import Summits.NavierStokesRegularity.NavierStokesRegularity.Theses.RellichScar
import Summits.NavierStokesRegularity.NavierStokesRegularity.Theorems.ScarRigidity.Negative.LogicAndLoadBearing
import Literature.Analysis.FluidPDE.TypeIAncientMild
import Literature.Analysis.FluidPDE.ParasiticSlabFlow
import Literature.Analysis.FluidPDE.KNSSOseenMildDecayOfLemma31
import Literature.Analysis.FluidPDE.KNSSWeakDriftMildProofs
import Literature.Analysis.FluidPDE.KNSSProp41MildHolds
import Literature.Analysis.FluidPDE.KNSSMildRegularity
import Literature.Analysis.FluidPDE.MildL3SmoothOfKNSS
import Literature.Analysis.FluidPDE.BoundedWeakTranslate
import HarnessLib

/-!
# `ScarRigidity`, line `finite-energy-log-convexity`, stub `stub_apexMildRepresentative` —
# helper file 2: spatially decaying bounded weak solutions on a window are smooth mild solutions

Support file (everything proved) for the stub `stub_apexMildRepresentative` of crux
stmt-NavierStokesRegularity-11717 (route RellichScar). **KNSS 2009, §4 with the mildness clause
of Theorem 6.1 for bounded *weak* solutions**: a bounded weak Navier–Stokes solution `w` on
`ℝ³ × (0, T)` (Koch–Nadirashvili–Seregin–Šverák 2009, §4 (ii)) with the spatial decay
`‖y‖ ‖w(τ, y)‖ ≤ D` agrees a.e. on the window slab with a jointly smooth, divergence-free solution
`V` of the Oseen integral equation `V(t) = e^{(t−s)Δ}V(s) − B¹_s(V,V)(t)` between all pairs of
times `0 < s < t < T` (`exists_smooth_oseenMild_window`).

Proof. Lemma 3.1 in drift-mild form (`KNSS2009_weak_driftMild_holds`) writes `w = U + b(t)` a.e.
with `U(t) = e^{(t−s)Δ}U(s) − ∫ₛᵗ e^{(t−σ)Δ}P∇·(w ⊗ w) dσ`. The decay kills the drift
(`drift_eq_of_good`, the argument of KNSS 2009, proof of Thm 6.1, last paragraph, here for weak
solutions): at two good times `s₀ < τ` one has, for every `y`,
`b(τ) − b(s₀) = (U(τ, y) + b(τ)) − e^{(τ−s₀)Δ}w(s₀)(y) + B¹_{s₀}(w,w)(τ)(y)`, and along `y = n e₀`
all three terms tend to `0` (the first is continuous and decays a.e., hence everywhere; the
caloric and Duhamel terms by dominated convergence of the translates). So `b` is a.e. equal to a
constant `β`, `V = U + β` is drift-mild with zero drift, hence jointly smooth by Prop. 4.1
(`KNSS2009_prop41_mild_holds`), divergence free, and Oseen-mild.
-/

noncomputable section

open Set Filter Function MeasureTheory Metric TopologicalSpace
open scoped Topology ENNReal NNReal InnerProductSpace RealInnerProductSpace
open Literature.Analysis Literature.Analysis.FluidPDE
open Summit.NavierStokesRegularity.NavierStokesRegularity.Theses.RellichScar
open Summit.NavierStokesRegularity.NavierStokesRegularity.Theorems.ScarRigidity.Negative

set_option linter.dupNamespace false

namespace Summit.NavierStokesRegularity.NavierStokesRegularity.Theorems.RellichScarScarRigidity

/-! ## Elementary lemmas -/

variable {E : Type*} [NormedAddCommGroup E] [InnerProductSpace ℝ E] [FiniteDimensional ℝ E]
  [MeasurableSpace E] [BorelSpace E]

omit [FiniteDimensional ℝ E] [MeasurableSpace E] [BorelSpace E] in
/-- **Translates of a spatially decaying field tend to zero**: if `‖y‖ ‖g(y)‖ ≤ D` and `e` is a
unit vector then `g(y + n e) → 0` as `n → ∞` (since `‖y + n e‖ ≥ n − ‖y‖`). [folklore] -/
theorem tendsto_translate_of_norm_mul_norm_le {F : Type*} [NormedAddCommGroup F] {g : E → F}
    {D : ℝ} (hD : ∀ y, ‖y‖ * ‖g y‖ ≤ D) {e : E} (he1 : ‖e‖ = 1) (y : E) :
    Tendsto (fun n : ℕ => g (y + (n : ℝ) • e)) atTop (𝓝 0) := by
  have hrad : ∀ n : ℕ, (n : ℝ) - ‖y‖ ≤ ‖y + (n : ℝ) • e‖ := fun n => by
    have h1 : ‖(n : ℝ) • e‖ = n := by rw [norm_smul, he1, mul_one, Real.norm_natCast]
    have h2 := norm_sub_norm_le ((n : ℝ) • e) (y + (n : ℝ) • e)
    rw [h1, show (n : ℝ) • e - (y + (n : ℝ) • e) = -y by abel, norm_neg] at h2
    linarith
  refine squeeze_zero_norm' ?_ ((tendsto_const_nhds (x := D)).div_atTop
    (tendsto_atTop_add_const_right _ (-‖y‖) tendsto_natCast_atTop_atTop))
  filter_upwards [eventually_gt_atTop (⌈‖y‖⌉₊ : ℕ)] with n hn
  have hn' : ‖y‖ < n := (Nat.le_ceil _).trans_lt (by exact_mod_cast hn)
  have hpos : 0 < (n : ℝ) - ‖y‖ := sub_pos.2 hn'
  rw [show (n : ℝ) + -‖y‖ = (n : ℝ) - ‖y‖ by ring, le_div_iff₀ hpos]
  calc ‖g (y + (n : ℝ) • e)‖ * ((n : ℝ) - ‖y‖)
      ≤ ‖g (y + (n : ℝ) • e)‖ * ‖y + (n : ℝ) • e‖ :=
        mul_le_mul_of_nonneg_left (hrad n) (norm_nonneg _)
    _ = ‖y + (n : ℝ) • e‖ * ‖g (y + (n : ℝ) • e)‖ := mul_comm _ _
    _ ≤ D := hD _

/-! ## Drift-mild pairs: continuity of the slices, the Duhamel term as `oseenDuhamel` -/

section DriftMild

-*-*-

From the records above, reproduce exactly the lines from the one with "import Literature.Analysis.FluidPDE.KNSSWeakDriftMildProofs" to the one with "Support file (everything", both included, and no others.

import Literature.Analysis.FluidPDE.KNSSWeakDriftMildProofs
import Literature.Analysis.FluidPDE.KNSSProp41MildHolds
import Literature.Analysis.FluidPDE.KNSSMildRegularity
import Literature.Analysis.FluidPDE.MildL3SmoothOfKNSS
import Literature.Analysis.FluidPDE.BoundedWeakTranslate
import HarnessLib

/-!
# `ScarRigidity`, line `finite-energy-log-convexity`, stub `stub_apexMildRepresentative` —
# helper file 2: spatially decaying bounded weak solutions on a window are smooth mild solutions

Support file (everything proved) for the stub `stub_apexMildRepresentative` of crux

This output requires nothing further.